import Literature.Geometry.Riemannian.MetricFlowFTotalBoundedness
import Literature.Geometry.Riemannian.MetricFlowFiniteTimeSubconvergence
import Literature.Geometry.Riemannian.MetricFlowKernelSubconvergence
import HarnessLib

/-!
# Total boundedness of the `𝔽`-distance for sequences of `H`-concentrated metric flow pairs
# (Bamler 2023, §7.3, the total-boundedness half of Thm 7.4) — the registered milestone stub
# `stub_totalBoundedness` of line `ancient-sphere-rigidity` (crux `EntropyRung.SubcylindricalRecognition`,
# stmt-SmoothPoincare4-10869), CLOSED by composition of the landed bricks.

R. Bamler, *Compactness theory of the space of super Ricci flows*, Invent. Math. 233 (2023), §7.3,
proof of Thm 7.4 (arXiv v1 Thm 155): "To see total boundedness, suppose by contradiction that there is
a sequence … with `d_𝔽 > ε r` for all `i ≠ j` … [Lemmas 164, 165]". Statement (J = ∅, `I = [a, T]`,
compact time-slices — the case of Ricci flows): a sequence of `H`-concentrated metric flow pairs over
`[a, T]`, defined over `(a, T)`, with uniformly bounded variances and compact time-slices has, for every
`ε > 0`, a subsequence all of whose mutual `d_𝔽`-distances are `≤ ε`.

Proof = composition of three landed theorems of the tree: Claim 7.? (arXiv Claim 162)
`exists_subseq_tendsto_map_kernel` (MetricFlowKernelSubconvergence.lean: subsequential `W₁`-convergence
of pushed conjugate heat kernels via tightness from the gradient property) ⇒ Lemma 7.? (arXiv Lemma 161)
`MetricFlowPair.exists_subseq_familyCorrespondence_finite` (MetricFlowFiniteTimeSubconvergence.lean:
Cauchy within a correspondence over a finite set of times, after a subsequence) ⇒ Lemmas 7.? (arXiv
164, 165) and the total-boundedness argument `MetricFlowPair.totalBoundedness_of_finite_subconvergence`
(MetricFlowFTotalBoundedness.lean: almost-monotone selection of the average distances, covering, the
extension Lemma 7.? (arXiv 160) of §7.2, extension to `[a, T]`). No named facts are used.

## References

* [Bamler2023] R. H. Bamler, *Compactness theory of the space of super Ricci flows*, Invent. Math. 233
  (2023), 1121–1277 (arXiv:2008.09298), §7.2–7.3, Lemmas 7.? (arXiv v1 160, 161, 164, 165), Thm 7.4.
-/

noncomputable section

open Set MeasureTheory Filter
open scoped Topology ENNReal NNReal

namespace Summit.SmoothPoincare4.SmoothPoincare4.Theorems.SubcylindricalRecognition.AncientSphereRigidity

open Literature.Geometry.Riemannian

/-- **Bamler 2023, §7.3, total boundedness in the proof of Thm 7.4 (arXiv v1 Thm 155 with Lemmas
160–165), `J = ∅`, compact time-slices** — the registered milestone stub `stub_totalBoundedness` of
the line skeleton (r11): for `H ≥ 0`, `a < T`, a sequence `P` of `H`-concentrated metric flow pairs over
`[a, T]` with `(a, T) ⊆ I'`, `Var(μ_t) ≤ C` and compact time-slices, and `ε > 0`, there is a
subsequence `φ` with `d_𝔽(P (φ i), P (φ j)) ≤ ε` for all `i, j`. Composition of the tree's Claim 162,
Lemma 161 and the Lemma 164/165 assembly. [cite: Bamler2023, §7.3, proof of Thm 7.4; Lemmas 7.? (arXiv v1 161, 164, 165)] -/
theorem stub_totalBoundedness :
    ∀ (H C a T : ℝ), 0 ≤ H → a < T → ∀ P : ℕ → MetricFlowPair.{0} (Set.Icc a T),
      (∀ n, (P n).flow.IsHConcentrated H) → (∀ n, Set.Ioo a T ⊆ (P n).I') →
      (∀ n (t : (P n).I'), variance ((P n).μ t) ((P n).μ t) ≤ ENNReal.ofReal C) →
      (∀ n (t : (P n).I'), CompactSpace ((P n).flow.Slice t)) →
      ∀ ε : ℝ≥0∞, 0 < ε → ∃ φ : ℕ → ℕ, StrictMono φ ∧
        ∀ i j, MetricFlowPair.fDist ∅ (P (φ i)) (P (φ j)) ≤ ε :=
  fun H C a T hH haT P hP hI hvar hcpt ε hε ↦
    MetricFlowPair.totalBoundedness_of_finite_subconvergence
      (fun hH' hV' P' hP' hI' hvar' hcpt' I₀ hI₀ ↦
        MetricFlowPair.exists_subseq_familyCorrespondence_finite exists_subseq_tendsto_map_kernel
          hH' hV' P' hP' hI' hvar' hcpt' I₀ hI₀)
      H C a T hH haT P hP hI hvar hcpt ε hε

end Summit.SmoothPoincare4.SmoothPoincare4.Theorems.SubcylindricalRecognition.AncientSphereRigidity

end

---*---

» **WHAT THIS TASK INVOLVES**
Show every line of the records above that contains the word "open".

» **ANSWER FOR THIS EXERCISE**
open Set MeasureTheory Filter
open scoped Topology ENNReal NNReal
open Literature.Geometry.Riemannian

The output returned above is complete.